*Your instructions:* From the data that follows, print exactly the lines starting at the one containing "section SemilinearLevelwise" and ending at the one containing "[AddCommGroup W] [Module"; include both of them and nothing more.
(Record excerpts)
import Literature.NumberTheory.Automorphic.HeckeFixedVectorsIntertwinersLevelwise
import HarnessLib

/-!
# Semilinear form of the LEVELWISE extension theorem (`ι`-semilinear Hecke-equivariant maps on `K`-fixed vectors extend to
# `ι`-semilinear intertwiners, from levelwise semisimplicity of the target)

Topic `NumberTheory/Automorphic`; namespace `Literature.NumberTheory.Automorphic`.  THEOREMS ONLY (no definition, no named fact, no
instance, no `sorry`).  Sequel to ★ `HeckeFixedVectorsIntertwinersLevelwise` (`exists_intertwiningMap_extending_of_levelwise`, the `k`-LINEAR
form) exactly as ★ `HeckeFixedVectorsIntertwinersSemilinear` is the sequel of ★ `HeckeFixedVectorsIntertwiners`: the source `(ρ, W)` is a
representation over `k`, the target `(σ, V)` over `k′`, the maps are `ι`-SEMILINEAR for a ring isomorphism `ι : k ≃+* k′` ([Liu2021] §4.2
«`ι_ℓ ∘ ω`»), and the `G`-SEMISIMPLICITY of `σ` is replaced by the LEVELWISE hypothesis: `V = ⋃_{K′ ∈ 𝓛} V^{K′}` for a family `𝓛` of subgroups
`K′ ≤ K` normalised by `K` with finite double cosets, and every Hecke-stable `k′`-subspace of `V^{K′}` has a Hecke-stable complement in `V^{K′}`.

Method: restriction of scalars along `ι` (`Module.compHom`): the `K′`-fixed vectors, the Hecke operators and — `ι` being bijective — the
subspaces of `V` are the same over `k` and over `k′`, so the levelwise hypotheses transport and ★ `exists_intertwiningMap_extending_of_levelwise`
applies.

* §1 `exists_semilinear_intertwiner_extending_of_levelwise`.
* §2 `exists_stable_isCompl_of_isSemisimpleModule_adjoin` — the levelwise hypothesis in module currency: if `V^{K′}` (or any `M`) is a
  semisimple module over `k[S]` for a set `S` of operators, every `S`-stable subspace has an `S`-stable complement (converse of ★
  `isSemisimpleModule_adjoin_of_forall_exists_isCompl`).

Cell `hodgecm-mathlib` (d6 S2′, «S1c eliminator» (O-III)): with `k = ℂ`, `k′ = ℚ̄_ℓ`, `ι = ι_ℓ`, `V = ℚ̄_ℓ ⊗ H¹_ét(A_∞)`, `𝓛` = the small levels
`K′ ⊴ K`, this is the form consumed by the levelwise twins of ★ `OmegaHomIsotypic` / ★ `OmegaHomIsotypicComponent`; count-neutral; HC_CM is proved
only modulo the 7 printed citations until rung 0 closes.

## References
* [Bump1997] D. Bump, *Automorphic Forms and Representations* (1997), Prop. 4.2.3 (p. 427).
* [BushnellHenniart2006] C. J. Bushnell, G. Henniart, *The Local Langlands Conjecture for GL(2)* (2006), §4.2 Lemma (p. 35), §4.3 Proposition (2)
  (pp. 38–39).
* [Liu2021] Y. Liu, *Fourier–Jacobi cycles and arithmetic relative trace formula*, Camb. J. Math. 9 (2021), §4.2 (FJcycle.tex l. 2162–2165).
-/

set_option autoImplicit false

noncomputable section

open MulAction

namespace Literature.NumberTheory.Automorphic

section SemilinearLevelwise

variable {k k' G V W : Type*} [Field k] [CharZero k] [Field k'] [Group G] [AddCommGroup V] [Module k' V]
  [AddCommGroup W] [Module k W] (ι : k ≃+* k') (ρ : Representation k G W) (σ : Representation k' G V) (K : Subgroup G)

/-- **Semilinear levelwise extension theorem**: `ι : k ≃+* k′`, `ρ` irreducible over `k`, all double cosets of `K` finite, `𝓛` a family of
subgroups `K′ ≤ K` normalised by `K` with finite double cosets such that every vector of `V` is fixed by some `K′ ∈ 𝓛` and every
Hecke-stable subspace of `V^{K′}` has a Hecke-stable complement in `V^{K′}` (`K′ ∈ 𝓛`), and an `ι`-semilinear `L : W → V` mapping `W^K`
into `V^K` and commuting there with the Hecke operators ⇒ there is an `ι`-semilinear `f : W →ₛₗ[ι] V` with `f ∘ ρ(g) = σ(g) ∘ f` for
all `g` and `f = L` on `W^K`. [cite: Bump1997, Prop. 4.2.3] [cite: BushnellHenniart2006, §4.2 Lemma (p. 35) and §4.3 Proposition (2) (pp. 38–39)]
[cite: Liu2021, §4.2 (FJcycle.tex l. 2162–2165)] -/
theorem exists_semilinear_intertwiner_extending_of_levelwise [ρ.IsIrreducible]
    (hfin : ∀ g : G, (orbit K (g : G ⧸ K)).Finite)
    (𝓛 : Set (Subgroup G)) (h𝓛K : ∀ K' ∈ 𝓛, K' ≤ K) (h𝓛n : ∀ K' ∈ 𝓛, ∀ c ∈ K, ∀ x ∈ K', c⁻¹ * x * c ∈ K')
    (h𝓛fin : ∀ K' ∈ 𝓛, ∀ g : G, (orbit K' (g : G ⧸ K')).Finite)
    (hsm : ∀ v : V, ∃ K' ∈ 𝓛, v ∈ σ.fixedPoints K')
    (hss : ∀ K' ∈ 𝓛, ∀ N : Submodule k' V, N ≤ σ.fixedPoints K' → (∀ g : G, ∀ n ∈ N, heckeOperator σ K' g n ∈ N) →
      ∃ C : Submodule k' V, C ≤ σ.fixedPoints K' ∧ (∀ g : G, ∀ c ∈ C, heckeOperator σ K' g c ∈ C) ∧
        N ⊓ C = ⊥ ∧ N ⊔ C = σ.fixedPoints K')
    (L : W →ₛₗ[(ι : k →+* k')] V)
    (hLK : ∀ w ∈ ρ.fixedPoints K, L w ∈ σ.fixedPoints K)
    (hL : ∀ g : G, ∀ w ∈ ρ.fixedPoints K, L (heckeOperator ρ K g w) = heckeOperator σ K g (L w)) :
    ∃ f : W →ₛₗ[(ι : k →+* k')] V, (∀ (g : G) (w : W), f (ρ g w) = σ g (f w)) ∧ ∀ w ∈ ρ.fixedPoints K, f w = L w := by
  classical
  -- restrict the scalars of `V` along `ι`
  letI mk : Module k V := Module.compHom V (ι : k →+* k')
  have hsmul : ∀ (a : k) (v : V), (a • v : V) = (ι a : k') • v := fun _ _ => rfl
  -- `σ` as a `k`-representation
  let σk : Representation k G V :=
    { toFun := fun g =>
        { toFun := σ g
          map_add' := fun x y => map_add _ x y
          map_smul' := fun a v => by rw [hsmul, hsmul, map_smul]; rfl }
      map_one' := by ext v; simp
      map_mul' := fun g h => by ext v; simp }
  have hσk : ∀ (g : G) (v : V), σk g v = σ g v := fun _ _ => rfl
  -- same fixed vectors, same Hecke operators
  have hfix : ∀ (K₁ : Subgroup G) (v : V), v ∈ σk.fixedPoints K₁ ↔ v ∈ σ.fixedPoints K₁ := fun K₁ v => by
    simp only [Representation.mem_fixedPoints, hσk]
  have hhecke : ∀ (K₁ : Subgroup G), (∀ g : G, (orbit K₁ (g : G ⧸ K₁)).Finite) → ∀ (g : G) (v : V),
      heckeOperator σk K₁ g v = heckeOperator σ K₁ g v := by
    intro K₁ hK₁ g v
    rw [heckeOperator, heckeOperator, finsum_mem_eq_finite_toFinset_sum _ (hK₁ g), finsum_mem_eq_finite_toFinset_sum _ (hK₁ g),
      LinearMap.sum_apply, LinearMap.sum_apply]
    exact Finset.sum_congr rfl fun y _ => hσk _ _
  -- same subspaces (`ι` is bijective): a `k`-subspace as a `k′`-subspace and back
  have toK' : ∀ N : Submodule k V, ∃ N' : Submodule k' V, (N' : Set V) = N := by
    intro N
    refine ⟨{ carrier := (N : Set V)
              add_mem' := fun ha hb => N.add_mem ha hb
              zero_mem' := N.zero_mem
              smul_mem' := fun c v hv => ?_ }, rfl⟩
    change c • v ∈ N
    have : (ι.symm c) • v ∈ N := N.smul_mem _ hv
    rwa [hsmul, RingEquiv.apply_symm_apply] at this
  have toK : ∀ N' : Submodule k' V, ∃ N : Submodule k V, (N : Set V) = N' := by
    intro N'
    refine ⟨{ carrier := (N' : Set V)
              add_mem' := fun ha hb => N'.add_mem ha hb
              zero_mem' := N'.zero_mem
              smul_mem' := fun a v hv => ?_ }, rfl⟩
    change a • v ∈ N'
    rw [hsmul]
    exact N'.smul_mem _ hv
  -- the levelwise hypotheses over `k`
  have hsm' : ∀ v : V, ∃ K' ∈ 𝓛, v ∈ σk.fixedPoints K' := fun v => by
    obtain ⟨K', hK', hv⟩ := hsm v
    exact ⟨K', hK', (hfix K' v).2 hv⟩
  have hss' : ∀ K' ∈ 𝓛, ∀ N : Submodule k V, N ≤ σk.fixedPoints K' → (∀ g : G, ∀ n ∈ N, heckeOperator σk K' g n ∈ N) →
      ∃ C : Submodule k V, C ≤ σk.fixedPoints K' ∧ (∀ g : G, ∀ c ∈ C, heckeOperator σk K' g c ∈ C) ∧
        N ⊓ C = ⊥ ∧ N ⊔ C = σk.fixedPoints K' := by
    intro K' hK' N hNK hNst
    obtain ⟨N', hN'⟩ := toK' N
    have hmemN : ∀ v, v ∈ N' ↔ v ∈ N := fun v => by rw [← SetLike.mem_coe, hN', SetLike.mem_coe]
    have hN'K : N' ≤ σ.fixedPoints K' := fun v hv => (hfix K' v).1 (hNK ((hmemN v).1 hv))
    have hN'st : ∀ g : G, ∀ n ∈ N', heckeOperator σ K' g n ∈ N' := fun g n hn => by
      rw [hmemN, ← hhecke K' (h𝓛fin K' hK')]
      exact hNst g n ((hmemN n).1 hn)
    obtain ⟨C', hC'K, hC'st, hNC', hNC'sup⟩ := hss K' hK' N' hN'K hN'st
    obtain ⟨C, hC⟩ := toK C'
    have hmemC : ∀ v, v ∈ C ↔ v ∈ C' := fun v => by rw [← SetLike.mem_coe, hC, SetLike.mem_coe]
    refine ⟨C, fun v hv => (hfix K' v).2 (hC'K ((hmemC v).1 hv)), fun g c hc => ?_, ?_, ?_⟩
    · rw [hmemC, hhecke K' (h𝓛fin K' hK')]
      exact hC'st g c ((hmemC c).1 hc)
    · rw [eq_bot_iff]
      rintro v ⟨hvN, hvC⟩
      have : v ∈ N' ⊓ C' := ⟨(hmemN v).2 hvN, (hmemC v).1 hvC⟩
      rw [hNC'] at this
      rw [Submodule.mem_bot]
      exact (Submodule.mem_bot k').1 this
    · refine le_antisymm (sup_le hNK fun v hv => (hfix K' v).2 (hC'K ((hmemC v).1 hv))) fun v hv => ?_
      have hv' : v ∈ N' ⊔ C' := by rw [hNC'sup]; exact (hfix K' v).1 hv
      obtain ⟨a, ha, b, hb, rfl⟩ := Submodule.mem_sup.1 hv'
      exact Submodule.add_mem_sup ((hmemN a).1 ha) ((hmemC b).2 hb)
  -- `L` as a `k`-linear map
  let Lk : W →ₗ[k] V :=
    { toFun := L
      map_add' := fun x y => map_add L x y
      map_smul' := fun a w => by rw [hsmul, LinearMap.map_smulₛₗ]; rfl }
  have hLk : ∀ w, Lk w = L w := fun _ => rfl
  obtain ⟨f, hf⟩ := exists_intertwiningMap_extending_of_levelwise ρ σk K hfin 𝓛 h𝓛K h𝓛n h𝓛fin hsm' hss' Lk
    (fun w hw => (hfix K _).2 (hLK w hw)) (fun g w hw => by rw [hLk, hLk, hhecke K hfin]; exact hL g w hw)
  refine ⟨{ toFun := f, map_add' := fun x y => map_add f x y, map_smul' := fun a w => ?_ }, fun g w => ?_, fun w hw => ?_⟩
  · exact f.toLinearMap.map_smul a w
  · exact Representation.IntertwiningMap.isIntertwining ρ σk f g w
  · exact hf w hw

end SemilinearLevelwise

/-! ## §2 Stable complements over the generated algebra (converse of ★ `isSemisimpleModule_adjoin_of_forall_exists_isCompl`) -/

section Adjoin

variable {k M : Type*} [Field k] [AddCommGroup M] [Module k M]

/-- **Semisimple over `k[S]` ⇒ `S`-stable complements.**  If `M` is a semisimple module over the subalgebra `k[S] = Algebra.adjoin k S ≤ End_k M`
generated by a set `S` of operators, then every `S`-stable subspace of `M` has an `S`-stable complement — the converse of ★
`HeckeFixedVectorsSemisimple.isSemisimpleModule_adjoin_of_forall_exists_isCompl`; this is the «levelwise hypothesis» of
`exists_semilinear_intertwiner_extending_of_levelwise` in module-theoretic currency. [cite: Bump1997, Prop. 4.2.3] -/
theorem exists_stable_isCompl_of_isSemisimpleModule_adjoin (S : Set (Module.End k M)) [IsSemisimpleModule (Algebra.adjoin k S) M]
    (N : Submodule k M) (hN : ∀ s ∈ S, ∀ n ∈ N, s n ∈ N) :
    ∃ C : Submodule k M, (∀ s ∈ S, ∀ c ∈ C, s c ∈ C) ∧ IsCompl N C := by
  obtain ⟨N', hN'⟩ := exists_submodule_adjoin_of_forall_mem S N hN
  obtain ⟨C', hc⟩ := exists_isCompl N'
  refine ⟨C'.restrictScalars k, forall_mem_restrictScalars_of_submodule_adjoin S C', ?_⟩
  rw [← hN']
  exact (Submodule.isCompl_restrictScalars_iff (S := k)).2 hc

end Adjoin

end Literature.NumberTheory.Automorphic

end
(End Record excerpts)
*The completed task:*
section SemilinearLevelwise

variable {k k' G V W : Type*} [Field k] [CharZero k] [Field k'] [Group G] [AddCommGroup V] [Module k' V]
  [AddCommGroup W] [Module k W] (ι : k ≃+* k') (ρ : Representation k G W) (σ : Representation k' G V) (K : Subgroup G)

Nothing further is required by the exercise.